** AVAILABLE DATA **
import Literature.NumberTheory.Transcendental.RoySmallValueDerivationAlgebra
import HarnessLib

/-!
# Roy's small value estimate for `𝔾ₐ × 𝔾ₘ` — §5 Lemma 5.4 (common factors of `P, 𝒟P, …, 𝒟ᵏP`)

Topic `Literature/NumberTheory/Transcendental`. Part of the formalisation of the proof of Roy 2013,
Theorem 1.1 (named fact `roy2013_thm_1_1`, `RoySmallValueEstimates.lean`). Source: D. Roy,
*A small value estimate for `𝔾ₐ × 𝔾ₘ`*, Mathematika 59 (2013) 333–363 = arXiv:1301.0663, §5,
Lemma 5.4 (p. 14 of the arXiv text):

> **Lemma 5.4.** Let `D` be a positive integer and let `P ∈ ℚ[X]_D` with `X₀ ∤ P` and
> `X₂ ∤ P`. If an irreducible homogeneous polynomial `R ∈ ℚ[X]` divides `P, 𝒟P, …, 𝒟ᵏP` for
> some integer `k ≥ 0`, then `R^{k+1}` divides `P`. In particular, the polynomials
> `P, 𝒟P, …, 𝒟^D P` have no common irreducible factor in `ℚ[X]`.

Proved over any field `K` of characteristic `0` (`lemma_5_4`, `lemma_5_4_no_common_factor`),
following the printed proof: write `P = Rᵉ Q` with `R ∤ Q`; then
`𝒟ⁱP ≡ e(e-1)⋯(e-i+1) R^{e-i} (𝒟R)ⁱ Q (mod R^{e-i+1})` (`iterate_homDK_pow_mul`), so
`𝒟ᵉP ≡ e! (𝒟R)ᵉ Q (mod R)` is not divisible by `R` because `R ∤ 𝒟R` (Lemma 5.3: `R` is not
associated to `X₀` or `X₂` as these do not divide `P`).

Also: divisors of non-zero forms are forms (`isHomogeneous_of_dvd`, comparing bottom
components in the domain `K[X]`), needed to apply Lemma 5.3 to irreducible factors of `P`.

Everything here is proved; no definitions, no new named facts.

## References

* [Roy2013] D. Roy, *A small value estimate for 𝔾ₐ × 𝔾ₘ*, Mathematika 59 (2013), 333–363
  (arXiv:1301.0663), §5, Lemma 5.4.
-/

noncomputable section

open MvPolynomial Finset

namespace Literature.NumberTheory.Transcendental

namespace Roy2013

/-! ### Divisors of forms are forms -/

section Forms

variable {σ : Type*} {K : Type*} [CommRing K] [IsDomain K]

omit [IsDomain K] in
/-- The least degree of a monomial of `f ≠ 0`. [folklore] -/
theorem exists_min_degree {f : MvPolynomial σ K} (hf : f ≠ 0) :
    ∃ m : ℕ, (∃ d ∈ f.support, d.degree = m) ∧ ∀ d ∈ f.support, m ≤ d.degree := by
  obtain ⟨d, hd, hmin⟩ := f.support.exists_min_image Finsupp.degree (support_nonempty.mpr hf)
  exact ⟨d.degree, ⟨d, hd, rfl⟩, hmin⟩

omit [IsDomain K] in
/-- **Bottom components multiply**: if `m_f`, `m_g` are the least degrees of monomials of `f`,
`g`, then in degree `m_f + m_g` the product `fg` has the coefficients of
`f_{m_f} g_{m_g}`. [folklore] -/
theorem coeff_mul_eq_coeff_component_mul [DecidableEq σ] {f g : MvPolynomial σ K} {mf mg : ℕ}
    (hf : ∀ d ∈ f.support, mf ≤ d.degree) (hg : ∀ d ∈ g.support, mg ≤ d.degree)
    {e : σ →₀ ℕ} (he : e.degree = mf + mg) :
    coeff e (f * g) = coeff e (homogeneousComponent mf f * homogeneousComponent mg g) := by
  rw [coeff_mul, coeff_mul]
  refine Finset.sum_congr rfl fun x hx => ?_
  rw [mem_antidiagonal] at hx
  have hdeg : x.1.degree + x.2.degree = mf + mg := by rw [← map_add, hx, he]
  rw [coeff_homogeneousComponent, coeff_homogeneousComponent]
  by_cases h1 : x.1.degree = mf
  · have h2 : x.2.degree = mg := by omega
    rw [if_pos h1, if_pos h2]
  · rw [if_neg h1, zero_mul]
    rcases Nat.lt_or_gt_of_ne h1 with hlt | hgt
    · rw [notMem_support_iff.mp (fun h => absurd (hf _ h) (not_le.mpr hlt)), zero_mul]
    · have h2 : x.2.degree < mg := by omega
      rw [notMem_support_iff.mp (fun h => absurd (hg _ h) (not_le.mpr h2)), mul_zero]

/-- **Divisors of non-zero forms are forms** (in `K[X]`, `K` a domain): if `R A = P` with `P`
homogeneous and non-zero then `R` is homogeneous (of degree its total degree).
[folklore] -/
theorem isHomogeneous_of_dvd {R P : MvPolynomial σ K} {n : ℕ} (hP : P.IsHomogeneous n)
    (hP0 : P ≠ 0) (hRP : R ∣ P) : R.IsHomogeneous R.totalDegree := by
  classical
  obtain ⟨A, rfl⟩ := hRP
  have hR0 : R ≠ 0 := left_ne_zero_of_mul hP0
  have hA0 : A ≠ 0 := right_ne_zero_of_mul hP0
  obtain ⟨mR, ⟨dR, hdR, hdRm⟩, hRmin⟩ := exists_min_degree hR0
  obtain ⟨mA, ⟨dA, hdA, hdAm⟩, hAmin⟩ := exists_min_degree hA0
  -- the bottom components are non-zero forms
  have hbR : (homogeneousComponent mR R).IsHomogeneous mR := homogeneousComponent_isHomogeneous _ _
  have hbA : (homogeneousComponent mA A).IsHomogeneous mA := homogeneousComponent_isHomogeneous _ _
  have hbR0 : homogeneousComponent mR R ≠ 0 := by
    intro h
    have := congr_arg (coeff dR) h
    rw [coeff_homogeneousComponent, if_pos hdRm, coeff_zero] at this
    exact (mem_support_iff.mp hdR) this
  have hbA0 : homogeneousComponent mA A ≠ 0 := by
    intro h
    have := congr_arg (coeff dA) h
    rw [coeff_homogeneousComponent, if_pos hdAm, coeff_zero] at this
    exact (mem_support_iff.mp hdA) this
  have hprod0 : homogeneousComponent mR R * homogeneousComponent mA A ≠ 0 := mul_ne_zero hbR0 hbA0
  -- so `R A` has a non-zero coefficient in degree `mR + mA`, forcing `mR + mA = n`
  obtain ⟨e, he⟩ := exists_coeff_ne_zero hprod0
  have hedeg : e.degree = mR + mA := by
    rw [Finsupp.degree_eq_weight_one]; exact (hbR.mul hbA) he
  have hcoeff : coeff e (R * A) ≠ 0 := by
    rwa [coeff_mul_eq_coeff_component_mul hRmin hAmin hedeg]
  have hn : mR + mA = n := by
    have h : e.degree = n := by rw [Finsupp.degree_eq_weight_one]; exact hP hcoeff
    omega
  -- total degrees: `tR + tA = n`, `mR ≤ tR`, `mA ≤ tA`
  have ht := totalDegree_mul_of_isDomain hR0 hA0
  rw [hP.totalDegree hP0] at ht
  have hmR : mR ≤ R.totalDegree := hdRm ▸ le_totalDegree hdR
  have hmA : mA ≤ A.totalDegree := hdAm ▸ le_totalDegree hdA
  have heq : mR = R.totalDegree := by omega
  -- all monomials of `R` have degree `tR`
  intro d hd
  have hd' : d ∈ R.support := mem_support_iff.mpr hd
  have h1 := hRmin d hd'
  have h2 := le_totalDegree hd'
  change d.degree ≤ R.totalDegree at h2
  have h3 : d.degree = R.totalDegree := by omega
  rw [Finsupp.degree_eq_weight_one] at h3
  exact h3

end Forms

/-! ### Iterated derivatives of `Rᵉ Q` -/

section Field

variable {K : Type*} [Field K] [CharZero K]

omit [CharZero K] in
/-- **`𝒟ⁱ(Rᵉ Q) ≡ e(e-1)⋯(e-i+1) R^{e-i} (𝒟R)ⁱ Q (mod R^{e-i+1})`** for `i ≤ e`.
[cite: Roy2013, §5, proof of Lemma 5.4] -/
theorem iterate_homDK_pow_mul (R Q : MvPolynomial (Fin 3) K) (e : ℕ) :
    ∀ i ≤ e, ∃ B : MvPolynomial (Fin 3) K,
      (homDK K)^[i] (R ^ e * Q) =
        (e.descFactorial i : ℕ) • (R ^ (e - i) * homDK K R ^ i * Q) + R ^ (e - i + 1) * B := by
  intro i
  induction i with
  | zero =>
    intro _
    exact ⟨0, by simp⟩
  | succ i ih =>
    intro hi
    obtain ⟨B, hB⟩ := ih (by omega)
    obtain ⟨j, hj⟩ : ∃ j, e - i = j + 1 := ⟨e - i - 1, by omega⟩
    have hj' : e - (i + 1) = j := by omega
    rw [hj] at hB
    refine ⟨(e.descFactorial i : ℕ) • (((i : ℕ) • (homDK K R ^ (i - 1) *
        homDK K (homDK K R))) * Q + homDK K R ^ i * homDK K Q) +
        ((j + 1 + 1 : ℕ) • (homDK K R * B) + R * homDK K B), ?_⟩
    rw [Function.iterate_succ_apply', hB, hj', Nat.descFactorial_succ, hj, map_add, map_nsmul]
    simp only [Derivation.leibniz, Derivation.leibniz_pow, Nat.add_sub_cancel,
      smul_eq_mul, nsmul_eq_mul, Nat.cast_mul, Nat.cast_add, Nat.cast_one]
    ring

/-- **Roy 2013, Lemma 5.4**: let `P ∈ K[X]` be a non-zero form with `X₀ ∤ P` and `X₂ ∤ P`
(`K` a field of characteristic `0`). If an irreducible `R` divides `P, 𝒟P, …, 𝒟ᵏP`, then
`R^{k+1} ∣ P`. (`R` is automatically homogeneous, `isHomogeneous_of_dvd`.) [cite: Roy2013, Lemma 5.4] -/
theorem lemma_5_4 {P : MvPolynomial (Fin 3) K} {D : ℕ} (hP : P.IsHomogeneous D) (hP0 : P ≠ 0)
    (hX0 : ¬ X 0 ∣ P) (hX2 : ¬ X 2 ∣ P) {R : MvPolynomial (Fin 3) K} (hirr : Irreducible R)
    {k : ℕ} (hdvd : ∀ i ≤ k, R ∣ (homDK K)^[i] P) : R ^ (k + 1) ∣ P := by
  -- `R` is homogeneous and not associated to `X₀`, `X₂`, hence `R ∤ 𝒟R`
  have hRP : R ∣ P := by simpa using hdvd 0 (Nat.zero_le _)
  have hRh := isHomogeneous_of_dvd hP hP0 hRP
  have hRD : ¬ R ∣ homDK K R := by
    intro h
    rcases lemma_5_3 hRh hirr h with h0 | h2
    · exact hX0 (h0.symm.dvd.trans hRP)
    · exact hX2 (h2.symm.dvd.trans hRP)
  -- `P = Rᵉ Q`, `R ∤ Q`
  obtain ⟨e, Q, hRQ, hPe⟩ := WfDvdMonoid.max_power_factor hP0 hirr
  -- `e ≥ k + 1`, for otherwise `R ∣ 𝒟ᵉ P ≡ e! (𝒟R)ᵉ Q (mod R)`
  suffices hk : k + 1 ≤ e by
    rw [hPe]; exact (pow_dvd_pow R hk).mul_right Q
  by_contra hlt
  push Not at hlt
  have hle : e ≤ k := by omega
  obtain ⟨B, hB⟩ := iterate_homDK_pow_mul R Q e e le_rfl
  rw [Nat.sub_self, pow_zero, one_mul, zero_add, pow_one, Nat.descFactorial_self] at hB
  have h1 : R ∣ (e.factorial : ℕ) • (homDK K R ^ e * Q) := by
    have h := hdvd e hle
    rw [hPe, hB] at h
    exact (dvd_add_left (dvd_mul_right R B)).mp h
  rw [nsmul_eq_mul] at h1
  have hprime : Prime R := hirr.prime
  rcases hprime.dvd_or_dvd h1 with h2 | h2
  · -- `R ∣ e!`: impossible, `e!` is a unit
    have hu : IsUnit ((e.factorial : ℕ) : MvPolynomial (Fin 3) K) := by
      rw [← map_natCast C]
      exact (isUnit_iff_ne_zero.mpr (Nat.cast_ne_zero.mpr e.factorial_ne_zero)).map C
    exact hirr.not_isUnit (isUnit_of_dvd_unit h2 hu)
  · rcases hprime.dvd_or_dvd h2 with h3 | h3
    · exact hRD (hprime.dvd_of_dvd_pow h3)
    · exact hRQ h3

/-- **Roy 2013, Lemma 5.4, "in particular"**: for a non-zero form `P ∈ K[X]_D` with `X₀ ∤ P`,
`X₂ ∤ P`, the polynomials `P, 𝒟P, …, 𝒟^D P` have no common irreducible factor.
[cite: Roy2013, Lemma 5.4] -/
theorem lemma_5_4_no_common_factor {P : MvPolynomial (Fin 3) K} {D : ℕ} (hP : P.IsHomogeneous D)
    (hP0 : P ≠ 0) (hX0 : ¬ X 0 ∣ P) (hX2 : ¬ X 2 ∣ P) {R : MvPolynomial (Fin 3) K}
    (hirr : Irreducible R) (hdvd : ∀ i ≤ D, R ∣ (homDK K)^[i] P) : False := by
  have h := lemma_5_4 hP hP0 hX0 hX2 hirr hdvd
  -- degrees: `(D+1) deg R ≤ D` with `deg R ≥ 1`
  have hRP : R ∣ P := by simpa using hdvd 0 (Nat.zero_le _)
  have hRh := isHomogeneous_of_dvd hP hP0 hRP
  have hR1 : 1 ≤ R.totalDegree := by
    by_contra h0
    push Not at h0
    have : R.totalDegree = 0 := by omega
    rw [totalDegree_eq_zero_iff_eq_C] at this
    have hc : coeff 0 R ≠ 0 := by
      intro hc; exact hirr.ne_zero (by rw [this, hc, C_0])
    exact hirr.not_isUnit (this ▸ (isUnit_iff_ne_zero.mpr hc).map C)
  have hdeg := totalDegree_le_of_dvd_of_isDomain h hP0
  rw [hP.totalDegree hP0, ((hRh.pow (D + 1))).totalDegree (pow_ne_zero _ hirr.ne_zero)] at hdeg
  nlinarith

end Field

end Roy2013

end Literature.NumberTheory.Transcendental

** YOUR ASSIGNMENT **
Report how many lines in the listing above hold the string "integer", giving the number and no other words.

** FINISHED EXERCISE **
2